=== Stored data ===
***
import Literature.NumberTheory.LFunctions.FeketePolyaKernelReweightedQuadratic
import HarnessLib

/-!
# No real zero for real primitive characters of conductor `30557 ≤ q ≤ 30580`: REWEIGHTED Fekete–Pólya rows, in the kernel

Topic `Literature/NumberTheory/LFunctions`; namespace `Literature.NumberTheory.LFunctions`. THEOREMS only (no
definition, no named fact, no `sorry`; standard axioms): one PUBLIC theorem **`noRealZero{Odd,Even}_fp_<q>`** per
fundamental discriminant `D`, `|D| = q ∈ [30557, 30580]`, with NO plain Fekete–Pólya witness in the scanned range but a REWEIGHTED one — the coefficients of `L(s, χ)·G(s)`, `G(s) = ∏(1 + ε_p p^(-s))` (`ε_p = ∓χ(p)`: remove / double the multiples of `p`; `ε_p = ±1` at `p ∣ q`), have non-negative iterated sums of some order over one period (`FeketePolyaReweighted.lean`, `FeketePolyaKernelCertificatesWeighted{,Wrappers}.lean`) — for every primitive
quadratic `χ` mod `q` of the parity of `D` and every `σ ∈ (0, 1)`, `L(σ, χ) ≠ 0` (statement shape of the
`interval_cases` bullets of the `NoRealZero{Odd,Even}…` range files, so a range assembly cites them by name).
Cell `parity-realchar`, kernel floor of the wide column (TARGET §2 row 19), Fekete–Pólya lane (seat prover-2).

Method (engine v4, reweighted): `FeketePolyaKernelCertificatesWeighted{,Wrappers}.lean` — the iterated partial sums of
order `K` of the reweighted value stream are non-negative over one period `N`, decided in the kernel BLOCKWISE on packed
base-`2^b` digits (`blockCertD b e K N D₀ (rwTabs kind b ps N (twOf fs))`: weight tables = sums of dilated sign tables of the character from the
quadratic-residue bitsets of the prime factors of the conductor — the factor list is part of each certificate,
primality by `norm_num` — prefix sums by one big-integer multiplication per order and block, sign test by one
AND), hence `G(σ)·ℜL(σ, χ) > 0` (the Laplace-integral form of MV (5.23) with the substitution `t ↦ dt`, `FeketePolyaReweighted`) and
`L(σ, χ) ≠ 0`.  Witnesses `(G, K)` from the reweighted scan of this seat (`HOME/parity-realchar-prover-2/tools-v4/fpscan4.c`, primes `≤ 17`,
periods `≤ 2·10⁶`; no kit); the digit width `b` is two bits above the size of
the running-sum bound recorded by the scan.  1 characters in this file (est. 26 kernel-s).
Only the rows RESCUED by the reweighted scan (and not already covered by a plain witness) appear here; the rest stays with the
truncation certificates of the companion lane.

## References

* H. L. Montgomery, R. C. Vaughan, *Multiplicative Number Theory I*, CUP 2007, §9.3 Thm 9.13, §11.2.1
  Exercises 7–8. [MontgomeryVaughan2007]
* M. Fekete, G. Pólya, *Über ein Problem von Laguerre*, Rend. Circ. Mat. Palermo 34 (1912) 89–120. [FeketePolya1912]
-/

namespace Literature.NumberTheory.LFunctions

open FeketePolyaKernel

set_option maxHeartbeats 400000 in
/-- `D = 30557`: the even character `(·/30557)` of conductor `30557` (`30557`: prime) — NO plain Fekete–Pólya witness in the scanned range; REWEIGHTED witness: the coefficients of `L(s, χ)·(1 + 2^{-2s}) (1 + 3^{-s} + 3^{-2s})` have non-negative iterated sums of order `4` over the period `1100052` (block certificate, digits of `65` bits, splitting depth `12`); est. `26.4` kernel-s. [cite: MontgomeryVaughan2007, §11.2.1 Exercises 7 (g), 8] -/
theorem noRealZeroEven_fp_30557 :
    ∀ χ : DirichletCharacter ℂ 30557, χ.IsQuadratic → χ.IsPrimitive → χ.Even →
      ∀ σ : ℝ, 0 < σ → σ < 1 → χ.LFunction σ ≠ 0 :=
  good_even_of_odd_rw2 [30557] (by norm_num) (by decide) (by decide) [(2, 0, 1), (3, 1, 1)] 1100052 4 65 12 (by decide) (by decide) (by decide) (by decide) (by decide) (by decide)
    (Or.inr (by decide +kernel))

end Literature.NumberTheory.LFunctions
***
=== What is expected ===
Could you output, exactly and with nothing else, the lines from the start of the records through the line containing "shape of the"?

=== Solution for this exercise ===
import Literature.NumberTheory.LFunctions.FeketePolyaKernelReweightedQuadratic
import HarnessLib

/-!
# No real zero for real primitive characters of conductor `30557 ≤ q ≤ 30580`: REWEIGHTED Fekete–Pólya rows, in the kernel

Topic `Literature/NumberTheory/LFunctions`; namespace `Literature.NumberTheory.LFunctions`. THEOREMS only (no
definition, no named fact, no `sorry`; standard axioms): one PUBLIC theorem **`noRealZero{Odd,Even}_fp_<q>`** per
fundamental discriminant `D`, `|D| = q ∈ [30557, 30580]`, with NO plain Fekete–Pólya witness in the scanned range but a REWEIGHTED one — the coefficients of `L(s, χ)·G(s)`, `G(s) = ∏(1 + ε_p p^(-s))` (`ε_p = ∓χ(p)`: remove / double the multiples of `p`; `ε_p = ±1` at `p ∣ q`), have non-negative iterated sums of some order over one period (`FeketePolyaReweighted.lean`, `FeketePolyaKernelCertificatesWeighted{,Wrappers}.lean`) — for every primitive
quadratic `χ` mod `q` of the parity of `D` and every `σ ∈ (0, 1)`, `L(σ, χ) ≠ 0` (statement shape of the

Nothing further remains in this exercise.